What is this? This is twenty different articles and op-eds back and forth on this topic:

- Well he went to the doctor 15 years ago and he said he was fine

- My good friend Joe Biden would never become demented—he would rather [redacted]

- I respect the President but it’s time for some young blood in leadership

- As a close aide to the President, blah blah

- He might not seem as sharp as 12 years ago but [diversion tactic]

Isn’t it amazing—you cannot peddle outright disinformation if you are sufficiently powerful, almost by definition; there is always some clown who will bat for you. And the result? A discourse fog. No one is a liar. No one is peddling “disinformation for profit.”

In conclusion: what we do are varying levels of information.
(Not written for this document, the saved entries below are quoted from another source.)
import Summits.QuantumFields.BalabanUV.T4Continuum.Support.NE3LocalReadouts
import Summits.QuantumFields.BalabanUV.T4Continuum.Support.NE3EnergyAssembly

/-!
# T⁴ programme, node NE3 — readings (D)∕(F), row S6-Z2 (P3 leaf L12 «READ-OUTS»), file 2: THE TWO-LEVEL LOCAL ACTION
# READ-OUT AT A PAIR — `|L^{d−4}·A_{Y}(U_A) − A_{B(Y)}(U_B)| ≤ [β′-loc at U_B] + L^{d−4}·[a_A·Σ‖d_{U_A}X‖ + (7/2)·Σ bondSq X]`

NE3 formalisation swarm `b2b-balaban-t4-ne3-formalise-*` of the cell `pub-balaban`, unit `b2b-balaban-t4-ne3-formalise-leaf-01`
(gen 2), row **S6-Z2** of `t4/formal/NE3/LEAVES.md` (road P3's leaf L12 of `t4/skeletons/NE3-t4-ne3-p3.md` §2: «(D)
|e_{k+1}(V)(x) − e_k(V)(x)| ≤ |𝓓_{W(B(x))}(U_B)| + |A_{B(x)}(W) − A_{B(x)}(U_A)| ≤ [β′-loc KERNEL `abs_deficit_blockWindow_le` at U_B]
+ [C·(plaquette radius)·Σ_p‖(d_{U_A}X)(p)‖ + C·Σ‖X‖²]»).  File 1 (`NE3LocalReadouts`, p213867) gave the second bracket.
THIS FILE composes the displayed inequality for ONE pair of configurations on ONE finite set `Y` of coarse sites, every
input BY NAME ([folklore]; 0 defs, 0 sorry):

* `windowAction_sub_eq` — the IDENTITY behind (D): if some site gauge `u` carries the averaged-and-rescaled `U_B` to the
  unit-segment endpoint `U_A·e^{X}` (`gaugeAct u (rescale L (bavg L U_B)) = vary U_A X 1` — the conclusion of road P3's
  leaf L1 REP, here a HYPOTHESIS asserted for nothing), then
  `L^{d−4}·A_Y(U_A) − A_{B(Y)}(U_B) = 𝓓_{W(Y)}(U_B) + L^{d−4}·(A_Y(U_A) − A_Y(U_A e^X))`
  (`T4AveragingDeficitWall.deficit` on the block window, `MinimalActionLevels.fineAction_rescale_bavg`, gauge invariance
  `NE3EnergyAssembly.fineAction_gaugeAct`);
* **`abs_twoLevel_windowAction_sub_le`** — THE (D) READ-OUT AT A PAIR: β′-loc
  (`T4AveragingDeficitNonAbelian.abs_deficit_blockWindow_le`, KERNEL) for the first term + file 1's
  `abs_fineAction_vary_sub_le` for the second:
  `|L^{d−4}·A_Y(U_A) − A_{B(Y)}(U_B)| ≤ wallConstLoc·(a_B·‖∇F‖_{ℓ¹} + ‖∇F‖²_{ℓ²} + a_B³·#Y)(N_{2L}(B(Y)), U_B)
     + L^{d−4}·(a_A·Σ_{p∈Y×planes}‖(d_{U_A}X)(p)‖ + (7/2)·Σ_{p∈Y×planes} bondSq X p)`;
* `abs_twoLevel_windowAction_sub_le_of_smallField` — the same with the coarse plaquette radius read from `SmallField U_A a_A`.

With road P3's LOCAL energy rate T-LOC-P3 (the right-hand side is `O(ε²·(L⁻¹)^{k})` per unit cube, volume-free) this is the
`T4EtaRateMin.LocalRate R_D (C_D ε²) (L⁻¹)` face for the plaquette-sum readings — assembled in Z0 `Spine/NE3SegmentRoute`
(NOT a crew row), not here.

HONEST FRAMING.  A read-out inequality about TWO FIXED configurations and a gauge relating them; no minimiser, no rate;
the representation hypothesis is road P3's L1 (B11 Prop. 2 (19)–(21) p. 281 TYPE) and is asserted for nothing here; β′-loc is
a KERNEL theorem of row NE3-R2's wall audit, imported BY NAME; nothing printed is a hypothesis; no `def`, no `def … : Prop`
fact, no `sorry`; axioms ⊆ {propext, Classical.choice, Quot.sound}; `BetaPertH`, (B), G-an2-4 occur nowhere.  **NE3 is NOT
proved**; `LocalRate` stays CONDITIONAL on T-LOC-P3 = ⟨RelLandauRep, TangentCoercive, AvgRemainderBound, ProjectorLocality⟩.
Finite T⁴ rung (B)+1 — NOT infinite volume, NOT a mass gap, NOT the Clay problem, NOT summit progress; spine PROVED 0∕9.
HONEST DEPENDENCY (cell page 1): continuum YM on T⁴ ⇐ BetaPertH ∧ nine spine estimates (0/9 proved); BetaPertH ⇐ (D1) ∧ (D4) ∧
CAP+tail; G-an2-4 gates asym, D1 and NE2/3/4.  PLACEMENT (human rule 2026-08-19): under `Summits/QuantumFields/BalabanUV/`.
-/

set_option autoImplicit false

open scoped BigOperators Matrix Matrix.Norms.L2Operator
open NormedSpace

namespace Summit.QuantumFields.BalabanUV.T4Continuum.NE3LocalReadoutsPair

open Literature.MathematicalPhysics.QuantumFieldTheory.Balaban1983to89
open B7Prop1Explicit B7Prop2Explicit MatrixLog UnitaryModel
open T4AveragingDeficitWall hiding Site Plane Plaq Bond
open T4AveragingDeficitWallBoundary (gradFluxL1)
open T4AveragingDeficitNonAbelian (wallConstLoc abs_deficit_blockWindow_le)
open MinimalActionLevels (fineAction_rescale_bavg)
open NE3EnergyAssembly (fineAction_gaugeAct)
open NE3HessBounds (bondSq)
open NE3LocalReadouts (abs_fineAction_vary_sub_le)
open NE3EnergySource (fhol_sub_one_le_of_smallField)

noncomputable section

variable {d : ℕ} {n : Type*} [Fintype n] [DecidableEq n] [Nonempty n]

/-! ## §1 The identity behind (D) -/

omit [Nonempty n] in
/-- **THE (D) IDENTITY**: if a site gauge `u` carries the rescaled block average of `U_B` to `U_A·e^{X}`, then on every finite
set `Y` of coarse sites
`L^{d−4}·A_Y(U_A) − A_{B(Y)}(U_B) = 𝓓_{W(Y)}(U_B) + L^{d−4}·(A_Y(U_A) − A_Y(U_A e^{X}))`. [folklore] -/
theorem windowAction_sub_eq (L : ℕ) {UB UA : Site d → Fin d → (Matrix n n ℂ)ˣ}
    {X : Site d → Fin d → Matrix n n ℂ} {u : Site d → (Matrix n n ℂ)ˣ}
    (hrep : gaugeAct u (rescale L (bavg L UB)) = vary UA X 1) (Y : Finset (Site d)) :
    (L : ℝ) ^ ((d : ℤ) - 4) * fineAction UA (Y ×ˢ Finset.univ) - fineAction UB (blockSites L Y ×ˢ Finset.univ)
      = deficit L UB (blockWindow L Y)
        + (L : ℝ) ^ ((d : ℤ) - 4) * (fineAction UA (Y ×ˢ Finset.univ) - fineAction (vary UA X 1) (Y ×ˢ Finset.univ)) := by
  have hco : coarseAction L UB (Y ×ˢ Finset.univ) = fineAction (vary UA X 1) (Y ×ˢ Finset.univ) := by
    rw [← fineAction_rescale_bavg, ← fineAction_gaugeAct u, hrep]
  simp only [deficit, blockWindow, hco]
  ring

/-! ## §2 THE (D) READ-OUT AT A PAIR -/

/-- **THE TWO-LEVEL LOCAL ACTION READ-OUT** (row S6-Z2, P3 L12 (D), both brackets): for `L ≥ 1`, a `U(N)`-valued fine
configuration `U_B` in `SmallField U_B a_B` with `512(d+1)(d+4)L²a_B ≤ 1`, a `U(N)`-valued coarse configuration `U_A` whose
plaquette variables on `Y × planes` are within `a_A` of `1`, a skew direction `X` and a site gauge `u` with
`gaugeAct u (rescale L (bavg L U_B)) = vary U_A X 1`:
`|L^{d−4}·A_Y(U_A) − A_{B(Y)}(U_B)| ≤ wallConstLoc(d,L)·(a_B·‖∇F‖_{ℓ¹} + ‖∇F‖²_{ℓ²} + a_B³·#Y)(U_B on N_{2L}(B(Y)))
  + L^{d−4}·(a_A·Σ_{p∈Y×planes}‖(d_{U_A}X)(p)‖ + (7/2)·Σ_{p∈Y×planes} bondSq X p)`. [folklore] -/
theorem abs_twoLevel_windowAction_sub_le (L : ℕ) (hL : 1 ≤ L) {UB UA : Site d → Fin d → (Matrix n n ℂ)ˣ}
    (hUB : IsUnitaryCfg UB) (hUA : IsUnitaryCfg UA) {aB aA : ℝ} (haB : 0 ≤ aB)
    (hsmall : 512 * (d + 1) * (d + 4) * (L : ℝ) ^ 2 * aB ≤ 1) (hUBa : SmallField UB aB)
    {X : Site d → Fin d → Matrix n n ℂ} (hX : IsSkewDir X) {u : Site d → (Matrix n n ℂ)ˣ}
    (hrep : gaugeAct u (rescale L (bavg L UB)) = vary UA X 1) (Y : Finset (Site d))
    (haA : ∀ p ∈ Y ×ˢ (Finset.univ : Finset (T4AveragingDeficitWall.Plane d)),
      ‖((fhol UA p : (Matrix n n ℂ)ˣ) : Matrix n n ℂ) - 1‖ ≤ aA) :
    |(L : ℝ) ^ ((d : ℤ) - 4) * fineAction UA (Y ×ˢ Finset.univ) - fineAction UB (blockSites L Y ×ˢ Finset.univ)|
      ≤ wallConstLoc d L * (aB * gradFluxL1 UB (nbhd (2 * L) (blockSites L Y))
            + gradFluxSq UB (nbhd (2 * L) (blockSites L Y)) + aB ^ 3 * Y.card)
        + (L : ℝ) ^ ((d : ℤ) - 4) * (aA * ∑ p ∈ Y ×ˢ Finset.univ, ‖curl UA X p‖
            + 7 / 2 * ∑ p ∈ Y ×ˢ Finset.univ, bondSq X p) := by
  rw [windowAction_sub_eq L hrep Y]
  have hD := abs_deficit_blockWindow_le L hL hUB haB hsmall hUBa Y
  have hA := abs_fineAction_vary_sub_le hUA hX (Y ×ˢ Finset.univ) haA
  have hw : 0 ≤ (L : ℝ) ^ ((d : ℤ) - 4) := zpow_nonneg (Nat.cast_nonneg L) _
  have hA' : |(L : ℝ) ^ ((d : ℤ) - 4)
      * (fineAction UA (Y ×ˢ Finset.univ) - fineAction (vary UA X 1) (Y ×ˢ Finset.univ))|
      ≤ (L : ℝ) ^ ((d : ℤ) - 4) * (aA * ∑ p ∈ Y ×ˢ Finset.univ, ‖curl UA X p‖
            + 7 / 2 * ∑ p ∈ Y ×ˢ Finset.univ, bondSq X p) := by
    rw [abs_mul, abs_of_nonneg hw, abs_sub_comm]
    exact mul_le_mul_of_nonneg_left hA hw
  exact (abs_add_le _ _).trans (add_le_add hD hA')

/-- The same with the coarse plaquette radius read from the tree's class predicate `SmallField U_A a_A`. [folklore] -/
theorem abs_twoLevel_windowAction_sub_le_of_smallField (L : ℕ) (hL : 1 ≤ L)
    {UB UA : Site d → Fin d → (Matrix n n ℂ)ˣ} (hUB : IsUnitaryCfg UB) (hUA : IsUnitaryCfg UA) {aB aA : ℝ}
    (haB : 0 ≤ aB) (hsmall : 512 * (d + 1) * (d + 4) * (L : ℝ) ^ 2 * aB ≤ 1) (hUBa : SmallField UB aB)
    (hUAa : SmallField UA aA) {X : Site d → Fin d → Matrix n n ℂ} (hX : IsSkewDir X) {u : Site d → (Matrix n n ℂ)ˣ}
    (hrep : gaugeAct u (rescale L (bavg L UB)) = vary UA X 1) (Y : Finset (Site d)) :
    |(L : ℝ) ^ ((d : ℤ) - 4) * fineAction UA (Y ×ˢ Finset.univ) - fineAction UB (blockSites L Y ×ˢ Finset.univ)|
      ≤ wallConstLoc d L * (aB * gradFluxL1 UB (nbhd (2 * L) (blockSites L Y))
            + gradFluxSq UB (nbhd (2 * L) (blockSites L Y)) + aB ^ 3 * Y.card)
        + (L : ℝ) ^ ((d : ℤ) - 4) * (aA * ∑ p ∈ Y ×ˢ Finset.univ, ‖curl UA X p‖
            + 7 / 2 * ∑ p ∈ Y ×ˢ Finset.univ, bondSq X p) :=
  abs_twoLevel_windowAction_sub_le L hL hUB hUA haB hsmall hUBa hX hrep Y
    (fhol_sub_one_le_of_smallField hUAa _)

end

end Summit.QuantumFields.BalabanUV.T4Continuum.NE3LocalReadoutsPair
But what these foreign forces do (because they are not here to defend themselves, and anyone who defends them (or just has a nuanced point of view) is just <regime>-puppet anyway) is disinformation because they clearly are X while they claim to be Y.


It seems natural that those who have power get to proclaim what is 'true' and what is 'false'. Foucault, Wittgenstein, Ayer, Chomsky, practically everyone who spared it a thought would agree with you.

That's a fundamental misunderstanding around the word "authority" (which we confuse with power in "western" language)

Firstly, what power says is immaterial with regard to actual truth or falsehood. That's why people wear T-shirts that say "Science is a bitch huh?". Certainly, millions may die because a man with a big gun, a big ego and a small penis swears that black is white, but ain't it always been so? Tomorrow you get to hold the gun, and suddenly you're "right".

But most importantly, "disinformation" has nothing to do with truth or falsehood. It's about intent. The word "intention" is right there. Otherwise what you have is "misinformation".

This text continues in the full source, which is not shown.